> _Entries taken from a collection_:
/-- **`φ(q) ≫ √q`**: there is `C ≥ 1` with `√q ≤ C φ(q)` for all `q ≥ 1` (`q = ∑_{d∣q} φ(d) ≤ τ(q)φ(q)`
and the divisor bound `τ(q) ≤ C q^{1/2}`). [folklore] -/
theorem exists_sqrt_le_mul_totient :
    ∃ C : ℝ, 1 ≤ C ∧ ∀ q : ℕ, q ≠ 0 → Real.sqrt q ≤ C * Nat.totient q := by
  obtain ⟨C, hC1, hC⟩ := exists_card_divisors_le_mul_rpow' (ε := 1 / 2) (by norm_num)
  refine ⟨C, hC1, fun q hq ↦ ?_⟩
  have hqpos := Nat.pos_of_ne_zero hq
  have key : q ≤ Nat.totient q * #q.divisors := by
    calc q = ∑ d ∈ q.divisors, Nat.totient d := (Nat.sum_totient q).symm
      _ ≤ ∑ d ∈ q.divisors, Nat.totient q :=
          Finset.sum_le_sum fun d hd ↦ Nat.le_of_dvd (Nat.totient_pos.2 hqpos)
            (Nat.totient_dvd_of_dvd (Nat.dvd_of_mem_divisors hd))
      _ = #q.divisors * Nat.totient q := by rw [Finset.sum_const, smul_eq_mul]
      _ = Nat.totient q * #q.divisors := mul_comm _ _
  have h1 : (q : ℝ) ≤ Nat.totient q * #q.divisors := by exact_mod_cast key
  have h2 := hC q
  have hq0 : (0 : ℝ) < q := by exact_mod_cast hqpos
  set s : ℝ := Real.sqrt q with hs
  have hs0 : 0 < s := Real.sqrt_pos.2 hq0
  have hss : s * s = q := Real.mul_self_sqrt hq0.le
  have hrpow : (q : ℝ) ^ (1 / 2 : ℝ) = s := by rw [hs, Real.sqrt_eq_rpow]
  rw [hrpow] at h2
  have hφ0 : (0 : ℝ) ≤ Nat.totient q := Nat.cast_nonneg _
  have h3 : s * s ≤ (C * Nat.totient q) * s := by
    calc s * s = q := hss
      _ ≤ Nat.totient q * #q.divisors := h1
      _ ≤ Nat.totient q * (C * s) := mul_le_mul_of_nonneg_left h2 hφ0
      _ = (C * Nat.totient q) * s := by ring
  exact le_of_mul_le_mul_right h3 hs0

/-- The trivial estimate of the whole quantity: for `q ≥ 1`, `x ≥ 1`, `1/2 ≤ β ≤ 1`, `|α| ≤ 1`,
`|ψ(x;q,a) − x/φ(q) + αx^β/(φ(q)β)| ≤ (x/q + 1)log x + 3x/φ(q)`. [folklore] -/
theorem abs_sub_main_le_trivial {q : ℕ} [NeZero q] (a : ZMod q) {x β α : ℝ} (hx : 1 ≤ x)
    (hβ : 1 / 2 ≤ β) (hβ1 : β ≤ 1) (hα : |α| ≤ 1) :
    |ParityWave0.chebyshevPsiMod q a x - x / Nat.totient q +
        α * x ^ β / (Nat.totient q * β)| ≤
      (x / q + 1) * Real.log x + 3 * x / Nat.totient q := by
  have hx0 : 0 < x := by linarith
  have hφpos : (0 : ℝ) < Nat.totient q := by exact_mod_cast Nat.totient_pos.2 (NeZero.pos q)
  have hψ0 : 0 ≤ ParityWave0.chebyshevPsiMod q a x :=
    Finset.sum_nonneg fun n _ ↦ ArithmeticFunction.vonMangoldt.residueClass_nonneg a n
  have hψ := chebyshevPsiMod_le_trivial NeZero.one_le a hx
  have hxβ : x ^ β ≤ x := by
    have := Real.rpow_le_rpow_of_exponent_le hx hβ1
    rwa [Real.rpow_one] at this
  have hxβ0 : 0 ≤ x ^ β := (Real.rpow_pos_of_pos hx0 β).le
  have hβ0 : 0 < β := by linarith
  have h3 : |α * x ^ β / (Nat.totient q * β)| ≤ 2 * x / Nat.totient q := by
    rw [abs_div, abs_mul, abs_of_nonneg hxβ0, abs_of_pos (mul_pos hφpos hβ0),
      div_le_div_iff₀ (mul_pos hφpos hβ0) hφpos]
    have h1 : |α| * x ^ β ≤ 1 * x := mul_le_mul hα hxβ hxβ0 zero_le_one
    have h2 : (1 : ℝ) ≤ 2 * β := by linarith
    calc |α| * x ^ β * Nat.totient q ≤ (1 * x) * Nat.totient q :=
          mul_le_mul_of_nonneg_right h1 hφpos.le
      _ = x * Nat.totient q * 1 := by ring
      _ ≤ x * Nat.totient q * (2 * β) := by gcongr
      _ = 2 * x * (Nat.totient q * β) := by ring
  have h2 : |x / Nat.totient q| = x / Nat.totient q := abs_of_nonneg (by positivity)
  calc |ParityWave0.chebyshevPsiMod q a x - x / Nat.totient q + α * x ^ β / (Nat.totient q * β)|
      ≤ |ParityWave0.chebyshevPsiMod q a x - x / Nat.totient q| +
          |α * x ^ β / (Nat.totient q * β)| := abs_add_le _ _
    _ ≤ (|ParityWave0.chebyshevPsiMod q a x| + |x / Nat.totient q|) +
          2 * x / Nat.totient q := add_le_add (abs_sub _ _) h3
    _ ≤ ((x / q + 1) * Real.log x + x / Nat.totient q) + 2 * x / Nat.totient q := by
        rw [abs_of_nonneg hψ0, h2]; gcongr
    _ = (x / q + 1) * Real.log x + 3 * x / Nat.totient q := by ring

> _Assignment_: From the line containing "[NeZero q] (a" through the last line of the records above, reproduce every line exactly.

> _Solution to this exercise_:
theorem abs_sub_main_le_trivial {q : ℕ} [NeZero q] (a : ZMod q) {x β α : ℝ} (hx : 1 ≤ x)
    (hβ : 1 / 2 ≤ β) (hβ1 : β ≤ 1) (hα : |α| ≤ 1) :
    |ParityWave0.chebyshevPsiMod q a x - x / Nat.totient q +
        α * x ^ β / (Nat.totient q * β)| ≤
      (x / q + 1) * Real.log x + 3 * x / Nat.totient q := by
  have hx0 : 0 < x := by linarith
  have hφpos : (0 : ℝ) < Nat.totient q := by exact_mod_cast Nat.totient_pos.2 (NeZero.pos q)
  have hψ0 : 0 ≤ ParityWave0.chebyshevPsiMod q a x :=
    Finset.sum_nonneg fun n _ ↦ ArithmeticFunction.vonMangoldt.residueClass_nonneg a n
  have hψ := chebyshevPsiMod_le_trivial NeZero.one_le a hx
  have hxβ : x ^ β ≤ x := by
    have := Real.rpow_le_rpow_of_exponent_le hx hβ1
    rwa [Real.rpow_one] at this
  have hxβ0 : 0 ≤ x ^ β := (Real.rpow_pos_of_pos hx0 β).le
  have hβ0 : 0 < β := by linarith
  have h3 : |α * x ^ β / (Nat.totient q * β)| ≤ 2 * x / Nat.totient q := by
    rw [abs_div, abs_mul, abs_of_nonneg hxβ0, abs_of_pos (mul_pos hφpos hβ0),
      div_le_div_iff₀ (mul_pos hφpos hβ0) hφpos]
    have h1 : |α| * x ^ β ≤ 1 * x := mul_le_mul hα hxβ hxβ0 zero_le_one
    have h2 : (1 : ℝ) ≤ 2 * β := by linarith
    calc |α| * x ^ β * Nat.totient q ≤ (1 * x) * Nat.totient q :=
          mul_le_mul_of_nonneg_right h1 hφpos.le
      _ = x * Nat.totient q * 1 := by ring
      _ ≤ x * Nat.totient q * (2 * β) := by gcongr
      _ = 2 * x * (Nat.totient q * β) := by ring
  have h2 : |x / Nat.totient q| = x / Nat.totient q := abs_of_nonneg (by positivity)
  calc |ParityWave0.chebyshevPsiMod q a x - x / Nat.totient q + α * x ^ β / (Nat.totient q * β)|
      ≤ |ParityWave0.chebyshevPsiMod q a x - x / Nat.totient q| +
          |α * x ^ β / (Nat.totient q * β)| := abs_add_le _ _
    _ ≤ (|ParityWave0.chebyshevPsiMod q a x| + |x / Nat.totient q|) +
          2 * x / Nat.totient q := add_le_add (abs_sub _ _) h3
    _ ≤ ((x / q + 1) * Real.log x + x / Nat.totient q) + 2 * x / Nat.totient q := by
        rw [abs_of_nonneg hψ0, h2]; gcongr
    _ = (x / q + 1) * Real.log x + 3 * x / Nat.totient q := by ring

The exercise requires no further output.